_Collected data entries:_
+===+
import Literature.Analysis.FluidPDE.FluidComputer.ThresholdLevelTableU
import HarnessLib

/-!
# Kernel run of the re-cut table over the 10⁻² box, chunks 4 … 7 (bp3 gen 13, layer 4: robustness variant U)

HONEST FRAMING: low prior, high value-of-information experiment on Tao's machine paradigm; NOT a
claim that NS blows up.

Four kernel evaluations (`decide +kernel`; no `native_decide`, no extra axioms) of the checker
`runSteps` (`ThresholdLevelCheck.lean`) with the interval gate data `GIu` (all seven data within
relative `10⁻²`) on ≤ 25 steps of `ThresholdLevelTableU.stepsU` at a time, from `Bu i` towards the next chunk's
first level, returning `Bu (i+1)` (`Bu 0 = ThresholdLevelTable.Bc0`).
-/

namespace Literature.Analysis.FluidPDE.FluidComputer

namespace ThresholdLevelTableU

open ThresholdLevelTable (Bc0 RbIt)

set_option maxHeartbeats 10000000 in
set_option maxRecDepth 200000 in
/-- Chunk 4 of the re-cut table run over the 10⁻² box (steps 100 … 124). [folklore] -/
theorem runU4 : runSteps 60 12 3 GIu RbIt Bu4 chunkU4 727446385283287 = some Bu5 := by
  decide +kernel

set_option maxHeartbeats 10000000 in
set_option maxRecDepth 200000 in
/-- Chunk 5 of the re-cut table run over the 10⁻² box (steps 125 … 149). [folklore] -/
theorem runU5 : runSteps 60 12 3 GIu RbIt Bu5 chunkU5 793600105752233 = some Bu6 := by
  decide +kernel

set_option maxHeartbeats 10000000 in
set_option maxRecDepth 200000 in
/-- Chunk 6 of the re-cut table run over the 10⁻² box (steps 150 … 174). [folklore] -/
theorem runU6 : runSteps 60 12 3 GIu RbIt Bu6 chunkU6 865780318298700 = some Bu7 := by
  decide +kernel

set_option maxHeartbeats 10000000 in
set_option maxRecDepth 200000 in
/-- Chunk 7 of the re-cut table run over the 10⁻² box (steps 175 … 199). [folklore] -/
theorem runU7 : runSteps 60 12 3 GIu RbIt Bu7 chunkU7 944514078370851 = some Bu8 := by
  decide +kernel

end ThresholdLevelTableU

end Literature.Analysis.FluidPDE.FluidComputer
+===+
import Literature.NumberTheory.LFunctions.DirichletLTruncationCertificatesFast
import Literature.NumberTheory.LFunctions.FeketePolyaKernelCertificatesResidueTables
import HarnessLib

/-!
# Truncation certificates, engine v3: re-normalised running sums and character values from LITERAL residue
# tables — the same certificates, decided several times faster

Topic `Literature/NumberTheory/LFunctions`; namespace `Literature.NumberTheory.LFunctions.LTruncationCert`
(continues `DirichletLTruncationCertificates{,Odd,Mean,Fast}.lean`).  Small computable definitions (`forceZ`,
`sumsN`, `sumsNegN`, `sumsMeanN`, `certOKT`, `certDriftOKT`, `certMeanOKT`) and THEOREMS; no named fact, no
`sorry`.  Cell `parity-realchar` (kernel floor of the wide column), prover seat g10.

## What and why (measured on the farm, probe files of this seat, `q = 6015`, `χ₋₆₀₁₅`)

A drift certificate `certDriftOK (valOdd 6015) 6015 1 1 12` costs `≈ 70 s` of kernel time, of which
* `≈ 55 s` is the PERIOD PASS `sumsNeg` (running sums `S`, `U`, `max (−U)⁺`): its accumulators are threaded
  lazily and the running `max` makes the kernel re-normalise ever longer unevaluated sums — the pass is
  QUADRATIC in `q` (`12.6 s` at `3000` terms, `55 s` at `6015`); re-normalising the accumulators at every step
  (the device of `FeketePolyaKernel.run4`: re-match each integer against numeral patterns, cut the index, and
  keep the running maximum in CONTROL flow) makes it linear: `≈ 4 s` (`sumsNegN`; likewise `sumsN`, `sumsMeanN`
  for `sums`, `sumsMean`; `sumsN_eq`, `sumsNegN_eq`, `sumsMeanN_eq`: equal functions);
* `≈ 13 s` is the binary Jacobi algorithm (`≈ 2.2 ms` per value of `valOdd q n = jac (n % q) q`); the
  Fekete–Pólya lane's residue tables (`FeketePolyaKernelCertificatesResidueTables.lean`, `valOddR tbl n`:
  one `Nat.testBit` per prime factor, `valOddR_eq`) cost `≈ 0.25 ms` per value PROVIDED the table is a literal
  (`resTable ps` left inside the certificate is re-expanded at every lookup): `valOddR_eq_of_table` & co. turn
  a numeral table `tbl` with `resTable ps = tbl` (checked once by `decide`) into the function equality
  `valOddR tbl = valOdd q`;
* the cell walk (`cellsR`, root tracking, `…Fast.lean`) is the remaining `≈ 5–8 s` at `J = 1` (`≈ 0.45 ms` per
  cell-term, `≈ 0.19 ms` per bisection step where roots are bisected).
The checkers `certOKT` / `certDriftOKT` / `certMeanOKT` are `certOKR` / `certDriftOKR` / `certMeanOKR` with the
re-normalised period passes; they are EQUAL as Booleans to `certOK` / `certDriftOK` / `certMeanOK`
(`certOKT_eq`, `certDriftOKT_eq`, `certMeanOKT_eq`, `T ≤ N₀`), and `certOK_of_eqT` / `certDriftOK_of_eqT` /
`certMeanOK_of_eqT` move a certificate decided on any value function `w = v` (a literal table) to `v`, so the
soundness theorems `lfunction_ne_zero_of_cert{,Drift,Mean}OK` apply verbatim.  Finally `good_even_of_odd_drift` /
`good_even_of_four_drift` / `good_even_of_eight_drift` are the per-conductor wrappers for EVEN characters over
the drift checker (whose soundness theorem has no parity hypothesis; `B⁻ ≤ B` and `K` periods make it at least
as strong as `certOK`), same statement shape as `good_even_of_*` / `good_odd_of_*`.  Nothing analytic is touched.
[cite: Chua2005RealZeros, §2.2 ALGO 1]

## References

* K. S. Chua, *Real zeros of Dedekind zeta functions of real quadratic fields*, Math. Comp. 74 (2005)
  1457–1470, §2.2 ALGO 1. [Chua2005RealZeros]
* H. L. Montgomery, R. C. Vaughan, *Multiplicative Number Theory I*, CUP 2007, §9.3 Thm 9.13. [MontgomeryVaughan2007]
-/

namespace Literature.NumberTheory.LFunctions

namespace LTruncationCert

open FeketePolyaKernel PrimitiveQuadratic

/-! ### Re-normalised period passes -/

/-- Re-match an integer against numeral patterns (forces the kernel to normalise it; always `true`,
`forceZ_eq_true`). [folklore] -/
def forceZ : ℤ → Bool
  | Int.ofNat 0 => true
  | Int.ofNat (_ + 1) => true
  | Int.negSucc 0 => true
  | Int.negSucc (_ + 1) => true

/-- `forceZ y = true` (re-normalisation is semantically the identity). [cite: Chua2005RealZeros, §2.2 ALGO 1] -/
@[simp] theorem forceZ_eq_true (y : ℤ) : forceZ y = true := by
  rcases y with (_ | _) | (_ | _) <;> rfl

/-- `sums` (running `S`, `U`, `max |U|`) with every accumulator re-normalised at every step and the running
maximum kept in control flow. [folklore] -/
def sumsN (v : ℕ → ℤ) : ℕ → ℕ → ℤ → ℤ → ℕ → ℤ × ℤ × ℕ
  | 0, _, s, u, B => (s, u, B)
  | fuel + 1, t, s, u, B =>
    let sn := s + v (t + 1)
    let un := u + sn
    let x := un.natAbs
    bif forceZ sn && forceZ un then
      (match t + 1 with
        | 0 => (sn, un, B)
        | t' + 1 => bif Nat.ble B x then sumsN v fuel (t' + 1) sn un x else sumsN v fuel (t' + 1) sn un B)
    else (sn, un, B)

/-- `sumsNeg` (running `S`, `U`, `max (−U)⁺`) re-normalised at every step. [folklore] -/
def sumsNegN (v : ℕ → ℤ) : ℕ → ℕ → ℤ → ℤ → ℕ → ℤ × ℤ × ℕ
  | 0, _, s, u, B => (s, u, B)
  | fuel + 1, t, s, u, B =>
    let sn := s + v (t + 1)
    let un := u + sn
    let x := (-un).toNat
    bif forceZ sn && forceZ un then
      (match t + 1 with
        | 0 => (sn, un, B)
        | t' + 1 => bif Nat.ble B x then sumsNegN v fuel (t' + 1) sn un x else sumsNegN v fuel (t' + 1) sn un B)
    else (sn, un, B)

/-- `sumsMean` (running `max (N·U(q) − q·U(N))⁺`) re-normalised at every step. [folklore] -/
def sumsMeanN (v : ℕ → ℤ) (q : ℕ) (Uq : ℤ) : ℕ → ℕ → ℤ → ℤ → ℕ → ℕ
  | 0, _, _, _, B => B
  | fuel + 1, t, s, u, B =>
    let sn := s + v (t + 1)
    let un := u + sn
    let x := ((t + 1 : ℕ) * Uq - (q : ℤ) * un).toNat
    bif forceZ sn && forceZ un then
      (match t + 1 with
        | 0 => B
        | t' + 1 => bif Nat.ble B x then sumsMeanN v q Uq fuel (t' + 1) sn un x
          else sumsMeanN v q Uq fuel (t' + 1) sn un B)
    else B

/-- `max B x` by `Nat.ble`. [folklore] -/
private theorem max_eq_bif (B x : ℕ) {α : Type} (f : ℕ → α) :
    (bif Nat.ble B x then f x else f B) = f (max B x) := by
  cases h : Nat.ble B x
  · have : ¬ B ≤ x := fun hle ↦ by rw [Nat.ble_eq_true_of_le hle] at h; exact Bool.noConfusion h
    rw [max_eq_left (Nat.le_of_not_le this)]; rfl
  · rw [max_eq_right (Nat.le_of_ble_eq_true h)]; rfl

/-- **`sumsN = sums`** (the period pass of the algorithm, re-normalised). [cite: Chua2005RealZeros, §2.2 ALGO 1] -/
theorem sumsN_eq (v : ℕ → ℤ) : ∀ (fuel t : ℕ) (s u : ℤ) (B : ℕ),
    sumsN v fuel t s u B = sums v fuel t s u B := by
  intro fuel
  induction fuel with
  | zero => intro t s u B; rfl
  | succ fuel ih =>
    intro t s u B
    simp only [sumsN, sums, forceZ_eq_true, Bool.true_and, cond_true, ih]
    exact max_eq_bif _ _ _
+===+
_EXERCISE REQUIREMENTS:_
Restate word for word the entries above, starting at the line with "is a literal" and ending at the line with "move a certificate", inclusive, and no others.

_ANSWER TO THIS TASK:_
  one `Nat.testBit` per prime factor, `valOddR_eq`) cost `≈ 0.25 ms` per value PROVIDED the table is a literal
  (`resTable ps` left inside the certificate is re-expanded at every lookup): `valOddR_eq_of_table` & co. turn
  a numeral table `tbl` with `resTable ps = tbl` (checked once by `decide`) into the function equality
  `valOddR tbl = valOdd q`;
* the cell walk (`cellsR`, root tracking, `…Fast.lean`) is the remaining `≈ 5–8 s` at `J = 1` (`≈ 0.45 ms` per
  cell-term, `≈ 0.19 ms` per bisection step where roots are bisected).
The checkers `certOKT` / `certDriftOKT` / `certMeanOKT` are `certOKR` / `certDriftOKR` / `certMeanOKR` with the
re-normalised period passes; they are EQUAL as Booleans to `certOK` / `certDriftOK` / `certMeanOK`
(`certOKT_eq`, `certDriftOKT_eq`, `certMeanOKT_eq`, `T ≤ N₀`), and `certOK_of_eqT` / `certDriftOK_of_eqT` /
`certMeanOK_of_eqT` move a certificate decided on any value function `w = v` (a literal table) to `v`, so the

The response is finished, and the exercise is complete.